At this time, the mean value of RMSE has dropped significantly, but the model is still unstable (large fluctuations), which shows that the differences in each time period of the current time series are large, and the fitting results of the current model are average. Although the performance of the model can be improved by increasing the amount of data in the training set, the extremely unstable results demonstrate that the generalization ability of the current model is lacking. Just like when using AIC, we can only choose a timing model with better performance (only the best), but cannot choose a perfect timing model. When we give up the best parameters selected by auto_arima and choose a model with other parameters, the results may be more unstable.

Did you notice a detail? Temporal cross-validation does not return scores on the training set, and pmdarima’s prediction function predict does not accept predictions into the past. Generally speaking, our criterion for judging overfitting is that the results on the training set are much better than the test set. However, time series cross-validation does not return the training set score, so time series data cannot be judged by comparing the results of the training set and the test set. Overfitting. But in the world of time series, the concept of “overfitting” still exists. We can use the results of cross-validation to determine which time series model under different parameters has a lighter degree of overfitting.
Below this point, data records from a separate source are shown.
/-- ★★ **THE HEADS' ROW `h36b` AT A MEMBER FOR A UNITARY-VALUED `U`, FROM THE UNITARY DATUM** — `h36b_at_member` read at `Datum36UY` (dag-n06-c ✓`gpDir_at_member_blocks_unitary`'s
display: the (3.35) datum `(g, A, Q, C, ξ, Λ)` of `Ω₀(□)` with `g` unitary and `2CΛ² ≤ gpd36a₁`, p06's numerics at `α₀′`, the thresholds `gpd36M₀ ≤ L·M_h`, `gpd36N₀ + 1 ≤ R·L·M_h`,
`gpd36T₀ ≤ RM1`, and `U` unitary-valued — at the heads: the record's `Reg335` class membership): the four (3.42) block majorants of `η²G′_□(U)` over `toB6 (geoBY x) 1 H` at any
dominated `(B_c, δ₀)`. [cite: Balaban1985BackgroundPropagators, Cor. 3.6 p.408 l.1–14, Thm 3.1 (3.42) p.397, p.409 l.1–5, (3.35) p.396; Balaban1984PropagatorsII, (2.51)–(2.55) p.232] -/
theorem h36b_at_member_unitary {θd θℓ : ℕ} {θhd : 1 ≤ θd + 1} {θhL : Odd (θℓ + 1) ∧ 1 < θℓ + 1} {θb₀ θb₁ : ℝ}
    (x : MemberY θd θℓ θhd θhL θb₀ θb₁ Mstar) [Fintype (geoBY x).Site] (H : Prop)
    (hM : gpd36M₀ N θd θℓ θhL ≤ ((θℓ : ℝ) + 1) * (toKT x.toKIdx).Mh) (hN : gpd36N₀ N θd θℓ θhL + 1 ≤ (toKT x.toKIdx).R * ((θℓ + 1) * (toKT x.toKIdx).Mh))
    (hT : gpd36T₀ N θd θℓ θhL ≤ RM1 x.toKIdx) (U : CfgY (Matrix (Fin N) (Fin N) ℂ) x.toKIdx) (hU : ∀ μ z, U μ z ∈ unitaryUnits (Matrix (Fin N) (Fin N) ℂ))
    (hDat : ∀ c' : ↥(cubes x.toKIdx.D.toDomains), Datum36UY x.toKIdx c' U (gpd36a₁ N θd θℓ θhL))
    {Bc δ₀ : ℝ} (hBc : gpd36B N θd θℓ θhL ≤ Bc) (hδ : δ₀ ≤ gpd36δ N θd θℓ θhL) :
    (∀ c', HasMajorant (g := toB6 (geoBY x) 1 H) (fun p' : SiteY x.toKIdx × TrIdx N => blkOf x.toKIdx.D.toDomains p'.1)
        (conj (trBasis N) ((etaS x.toKIdx ^ 2) • (GpDirY x.toKIdx c' (parKnitCubeY x.toKIdx c') (dirDomY x.toKIdx c') U).restrictScalars ℝ))
        (fun s s' => Bc * (geoBY x).len s ^ 2 * Real.exp (-(δ₀ * (geoBY x).dist s s')))) ∧
    (∀ c' (μ : Fin (θd + 1)), HasMajorant (g := toB6 (geoBY x) 1 H) (fun p' : SiteY x.toKIdx × TrIdx N => blkOf x.toKIdx.D.toDomains p'.1)
        (conj (trBasis N) (diffLetter (shiftY x.toKIdx) (UboxY x.toKIdx U) (((etaS x.toKIdx : ℂ))⁻¹) (Sum.inl μ)) *
          conj (trBasis N) ((etaS x.toKIdx ^ 2) • (GpDirY x.toKIdx c' (parKnitCubeY x.toKIdx c') (dirDomY x.toKIdx c') U).restrictScalars ℝ))
        (fun s s' => Bc * (geoBY x).len s * Real.exp (-(δ₀ * (geoBY x).dist s s')))) ∧
    (∀ c' (μ : Fin (θd + 1)), HasMajorant (g := toB6 (geoBY x) 1 H) (fun p' : SiteY x.toKIdx × TrIdx N => blkOf x.toKIdx.D.toDomains p'.1)
        (conj (trBasis N) ((etaS x.toKIdx ^ 2) • (GpDirY x.toKIdx c' (parKnitCubeY x.toKIdx c') (dirDomY x.toKIdx c') U).restrictScalars ℝ) *
          conj (trBasis N) (diffLetter (shiftY x.toKIdx) (UboxY x.toKIdx U) (((etaS x.toKIdx : ℂ))⁻¹) (Sum.inr μ)))
        (fun s s' => Bc * (geoBY x).len s * Real.exp (-(δ₀ * (geoBY x).dist s s')))) ∧
    (∀ c', HasMajorant (g := toB6 (geoBY x) 1 H) (fun p' : SiteY x.toKIdx × TrIdx N => blkOf x.toKIdx.D.toDomains p'.1)
        (conj (trBasis N) (((etaS x.toKIdx ^ 2)⁻¹) • (lapSL x.toKIdx U).restrictScalars ℝ) *
          conj (trBasis N) ((etaS x.toKIdx ^ 2) • (GpDirY x.toKIdx c' (parKnitCubeY x.toKIdx c') (dirDomY x.toKIdx c') U).restrictScalars ℝ))
        (fun s s' => Bc * 1 * Real.exp (-(δ₀ * (geoBY x).dist s s')))) :=
  h36b_at_member x H hM hN hT U (fun c' => datum36Y_of_unitary x.toKIdx c' hU (hDat c')) hBc hδ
Generally speaking, the model with the best score on the validation set tends to have the smallest risk of overfitting, because when a model learning can be strong enough and is neither overfitting nor underfitting, the training set and validation set scores of the model will It should be highly close, so the better the validation set score, the more likely it is that the validation set score will be closer to the score on the training set. Therefore, in the case of multiple model comparisons, we can select the best model just by observing the scores on the test set. This best model is the model with the best performance and the model with the smallest risk of overfitting (not absolute).